Bonded to Books

I have moved four times in under four years. I’ve watched a lot of items come and go… furniture, cookware, linens… I don’t feel upset sending boxes to Goodwill nor do I mind adapting to new spaces, but I cannot let go of my books. Even books I disliked remain a part of my life. This attachment to books is something that fascinates me. It’s also something I don’t entirely understand. How can I say goodbye to old sweaters and kitchenware if I cannot part with a book?

A lot of readers sympathize with this struggle. Those who are bonded to books often feel compelled to protect them, to stash or even steal them. While travelling, I’ve stumbled upon many a market filled with books. In their presence, the strangest sensation tends to wash over me. A wild feeling, one of intense craving, one that only subsides after I’ve boughten a book (often a book I do not need.) In addition to financially burdening myself, the problem with buying books while traveling is that you are stuck with them. Somehow this never inhibits me. I have learned to use every inch of my backpack, sliding books down the back, cramming them anywhere they’ll fit. I suppose one might consider this an obsession. It probably is. All I know is that I’m not alone in having developed an attachment to books.

In 1975, New York Magazine published an article in their home furnishings section. The article, titled “Shelf Awareness” by Veronica MicNiff, offered a shelving solution to those whose books had begun to pile around them, walls building within walls. The article admitted that books have a curious way of finding their way into houses, sneaking in like stray animals. My bookshelves are now full and I tend to stack books on my desk, on the floor or in bins around my apartment. I haven’t read them all and yet I love them to death.

Leonard Ross, co-author of The Best, was quoted describing his bookshelves collapsing.

…for example, the moment when my entire storage system, an affair of tension poles and planks, began to quiver. Then it was all over, on the floor- Jacqueline Susann cheek by jowl with Kant.

The article, somewhat humorously, addressed book owners by offering a “cheap and architecturally chic” solution. The solution? Industrial Shelving. Clearly, book lovers are a marketable audience in more than one way.

Leo Lerman, a writer for Vogue, was quoted regarding his own collection.

the books are absolutely everywhere and only I know where anything is.”

Meanwhile, playwright Geoffrey Bellman asserted, when asked about his father’s library, that one cannot simply get rid of books.

But you can’t just get rid of books. You think, it’s gone too far, I’ll get rid of two or three hundred, and you end up with three to throw out. One is a duplicate copy of Sense and Sensibility, the others are in German, a language you don’t even know.

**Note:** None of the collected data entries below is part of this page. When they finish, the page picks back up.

/-! ### The distance `𝔻(1, n^{it}; x)²` for `2 ≤ |t| ≤ x^A` from `(VK₁)` -/

/-- **The Vinogradov–Korobov-type lower bound for the distance from `n^{it}`, from `(VK₁)`**: if
`|ζ(1 + it)| ≤ A₀ (log t)^{2/3}` for `t ≥ T₀`, then for every `A > 0` there are `x₀, C` such that for
`x ≥ x₀` and `2 ≤ |t| ≤ x^A`, `𝔻(1, n^{it}; x)² ≥ (1/3) log log x − C`.
Proof: as for `pretentiousDistSq_one_twist_ge` — `𝔻(1, n^{it}; x)² = log log x − log|ζ(σ_x − it)| + O(1)`
(`σ_x = 1 + 1/log x`), `|ζ(σ_x − it)| ≤ e^{CA} |ζ(1 − it)|` (Grönwall, `exists_norm_zeta_right_le`) and
`|ζ(1 − it)| ≤ A₁ (log|t|)^{2/3}` for `|t| ≥ T₁ = max 3 T₀` (`A₁ = max A₀ 1`), so
`log|ζ(σ_x − it)| ≤ (2/3) log log x + O_A(1)`; heights `2 ≤ |t| ≤ T₁` by compactness.
[cite: MatomakiRadziwillAnnals2016, Lemma 2 (proof)] -/
theorem pretentiousDistSq_one_twist_ge_of_oneLine {A₀ T₀ : ℝ}
    (hZ : ∀ t : ℝ, T₀ ≤ t → ‖riemannZeta (1 + t * I)‖ ≤ A₀ * Real.log t ^ (2 / 3 : ℝ))
    {A : ℝ} (hA : 0 < A) :
    ∃ x₀ C : ℝ, 3 ≤ x₀ ∧ ∀ x : ℝ, x₀ ≤ x → ∀ t : ℝ, 2 ≤ |t| → |t| ≤ x ^ A →
      Real.log (Real.log x) / 3 - C ≤
        Sieve.pretentiousDistSq 1 (fun n : ℕ => (n : ℂ) ^ ((t : ℂ) * I)) x := by
  obtain ⟨x₁, C₁, hx₁, hD⟩ := exists_pretentiousDistSq_one_zeta_approx
  obtain ⟨C₂, hC₂, hG⟩ := exists_norm_zeta_right_le
  -- thresholds and constants
  set T₁ : ℝ := max 3 T₀ with hT₁
  set A₁ : ℝ := max A₀ 1 with hA₁
  have hT₁3 : 3 ≤ T₁ := le_max_left _ _
  have hA₁1 : 1 ≤ A₁ := le_max_right _ _
  have hA₁0 : 0 < A₁ := by linarith
  obtain ⟨B, hB1, hB⟩ := exists_bound_zeta_box_le T₁
  -- `(VK₁)` for `|t| ≥ T₁` with the constant `A₁`
  have hZ₁ : ∀ t : ℝ, T₁ ≤ |t| → ‖riemannZeta (1 + t * I)‖ ≤ A₁ * Real.log |t| ^ (2 / 3 : ℝ) := by
    intro t ht
    have h := norm_zeta_one_line_le_of_oneLine hZ (le_trans (le_max_right _ _) ht)
    have hl : 0 ≤ Real.log |t| ^ (2 / 3 : ℝ) :=
      Real.rpow_nonneg (Real.log_nonneg (by linarith : (1 : ℝ) ≤ |t|)) _
    exact h.trans (mul_le_mul_of_nonneg_right (le_max_left _ _) hl)
  set x₀ : ℝ := max x₁ (Real.exp 1) with hx₀
  set C : ℝ := C₁ + max (Real.log B) (Real.log A₁ + (2 / 3) * |Real.log A| + C₂ * A) with hCdef
  refine ⟨x₀, C, le_trans hx₁ (le_max_left _ _), fun x hx t ht2 htA => ?_⟩
  have hx1 : x₁ ≤ x := le_trans (le_max_left _ _) hx
  have hxe : Real.exp 1 ≤ x := le_trans (le_max_right _ _) hx
  have hx3 : 3 ≤ x := le_trans hx₁ hx1
  have hlogx : 1 ≤ Real.log x := by
    rw [← Real.log_exp 1]; exact Real.log_le_log (Real.exp_pos 1) hxe
  have hlogx0 : 0 < Real.log x := by linarith
  have hσ1 : 1 < sigmaX x := one_lt_sigmaX (by linarith)
  have hσ2 : sigmaX x ≤ 2 := sigmaX_le_two hxe
  have hσsub : sigmaX x - 1 = 1 / Real.log x := by rw [sigmaX]; ring
  -- (D1c) at `u = t`
  have hD' := hD x hx1 t
  rw [twistedChar_one] at hD'
  have hDge : Real.log (Real.log x) - Real.log ‖riemannZeta ((sigmaX x : ℂ) - t * I)‖ - C₁ ≤
      Sieve.pretentiousDistSq 1 (fun n : ℕ => (n : ℂ) ^ ((t : ℂ) * I)) x := by
    have := (abs_le.1 hD').1; linarith
  -- the value `ζ(σ_x − it) = ζ(σ_x + (−t) i)`
  have hs : (sigmaX x : ℂ) - t * I = (sigmaX x : ℂ) + ((-t : ℝ) : ℂ) * I := by push_cast; ring
  have hne : riemannZeta ((sigmaX x : ℂ) - t * I) ≠ 0 := by
    refine riemannZeta_ne_zero_of_one_lt_re ?_
    simp; exact hσ1
  have hnorm0 : 0 < ‖riemannZeta ((sigmaX x : ℂ) - t * I)‖ := norm_pos_iff.2 hne
  have habs : |(-t)| = |t| := abs_neg t
  -- bound `log |ζ(σ_x − it)|`
  have hlogζ : Real.log ‖riemannZeta ((sigmaX x : ℂ) - t * I)‖ ≤
      (2 / 3) * Real.log (Real.log x) +
        max (Real.log B) (Real.log A₁ + (2 / 3) * |Real.log A| + C₂ * A) := by
    have hllx : 0 ≤ Real.log (Real.log x) := Real.log_nonneg hlogx
    rcases le_or_gt |t| T₁ with ht3 | ht3
    · -- small heights: compactness
      have hb := hB (sigmaX x) (-t) hσ1.le hσ2 (by rw [habs]; exact ht2) (by rw [habs]; exact ht3)
      rw [← hs] at hb
      calc Real.log ‖riemannZeta ((sigmaX x : ℂ) - t * I)‖ ≤ Real.log B :=
            Real.log_le_log hnorm0 hb
        _ ≤ (2 / 3) * Real.log (Real.log x) + max (Real.log B) _ := by
            have := le_max_left (Real.log B) (Real.log A₁ + (2 / 3) * |Real.log A| + C₂ * A)
            nlinarith
    · -- large heights: Grönwall + `(VK₁)`
      have ht2' : 2 ≤ |(-t)| := by rw [habs]; exact ht2
      have hg := hG 1 (sigmaX x) (-t) ht2' le_rfl hσ1.le
      rw [← hs] at hg
      have hvk := hZ₁ (-t) (by rw [habs]; exact ht3.le)
      rw [habs] at hvk hg
      push_cast at hg hvk
      have ht_gt3 : 3 < |t| := lt_of_le_of_lt hT₁3 ht3
      have hlogt : 0 < Real.log |t| := Real.log_pos (by linarith)
      have hlogtA : Real.log |t| ≤ A * Real.log x := by
        calc Real.log |t| ≤ Real.log (x ^ A) := Real.log_le_log (by linarith) htA
          _ = A * Real.log x := Real.log_rpow (by linarith) A
      -- the exponential factor
      have hexp : Real.exp (C₂ * Real.log |t| * (sigmaX x - 1)) ≤ Real.exp (C₂ * A) := by
        refine Real.exp_le_exp.2 ?_
        rw [hσsub]
        calc C₂ * Real.log |t| * (1 / Real.log x) = C₂ * (Real.log |t| / Real.log x) := by ring
          _ ≤ C₂ * A := by
              refine mul_le_mul_of_nonneg_left ?_ hC₂
              rw [div_le_iff₀ hlogx0]; exact hlogtA
      -- combine
      have hmain : ‖riemannZeta ((sigmaX x : ℂ) - t * I)‖ ≤
          A₁ * Real.log |t| ^ (2 / 3 : ℝ) * Real.exp (C₂ * A) :=
        hg.trans (mul_le_mul hvk hexp (Real.exp_pos _).le (by positivity))
      have hpos : 0 < A₁ * Real.log |t| ^ (2 / 3 : ℝ) * Real.exp (C₂ * A) := by positivity
      have hlog_main : Real.log (A₁ * Real.log |t| ^ (2 / 3 : ℝ) * Real.exp (C₂ * A)) =
          Real.log A₁ + (2 / 3) * Real.log (Real.log |t|) + C₂ * A := by
        rw [Real.log_mul (by positivity) (Real.exp_pos _).ne', Real.log_mul (by positivity) (by positivity),
          Real.log_rpow hlogt, Real.log_exp]
      have hllt : Real.log (Real.log |t|) ≤ Real.log (Real.log x) + |Real.log A| := by
        calc Real.log (Real.log |t|) ≤ Real.log (A * Real.log x) := Real.log_le_log hlogt hlogtA
          _ = Real.log A + Real.log (Real.log x) := Real.log_mul hA.ne' hlogx0.ne'
          _ ≤ Real.log (Real.log x) + |Real.log A| := by have := le_abs_self (Real.log A); linarith
      calc Real.log ‖riemannZeta ((sigmaX x : ℂ) - t * I)‖
          ≤ Real.log (A₁ * Real.log |t| ^ (2 / 3 : ℝ) * Real.exp (C₂ * A)) := Real.log_le_log hnorm0 hmain
        _ = Real.log A₁ + (2 / 3) * Real.log (Real.log |t|) + C₂ * A := hlog_main
        _ ≤ (2 / 3) * Real.log (Real.log x) + (Real.log A₁ + (2 / 3) * |Real.log A| + C₂ * A) := by
            nlinarith
        _ ≤ (2 / 3) * Real.log (Real.log x) + max (Real.log B) _ := by
            have := le_max_right (Real.log B) (Real.log A₁ + (2 / 3) * |Real.log A| + C₂ * A)
            linarith
  rw [hCdef]
  linarith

How do we acquire books in languages foreign to us? There’s something magical about books, about holding stories in one’s hands. I own a french copy of John Updike’s novel, Brazil (and while I do speak French my skills have declined rather severely) of which I have read little. Every time I consider relinquishing the book to someone else I find myself picking it up, flipping through, reading but a few pages. In this scant reading I find myself justifying my ownership of that worn and lonely paperback.

I dream to someday own a house with rooms dedicated to books, to reading and writing, to marvelling in worlds that extend beyond my own. For now, however, I will continue to let books swim between my sheets, pile on top of my fridge or gather in the spare pockets of my purses. For now, and probably forever, I will succumb to these mischievous paper creatures for they have, mysteriously, stolen my heart.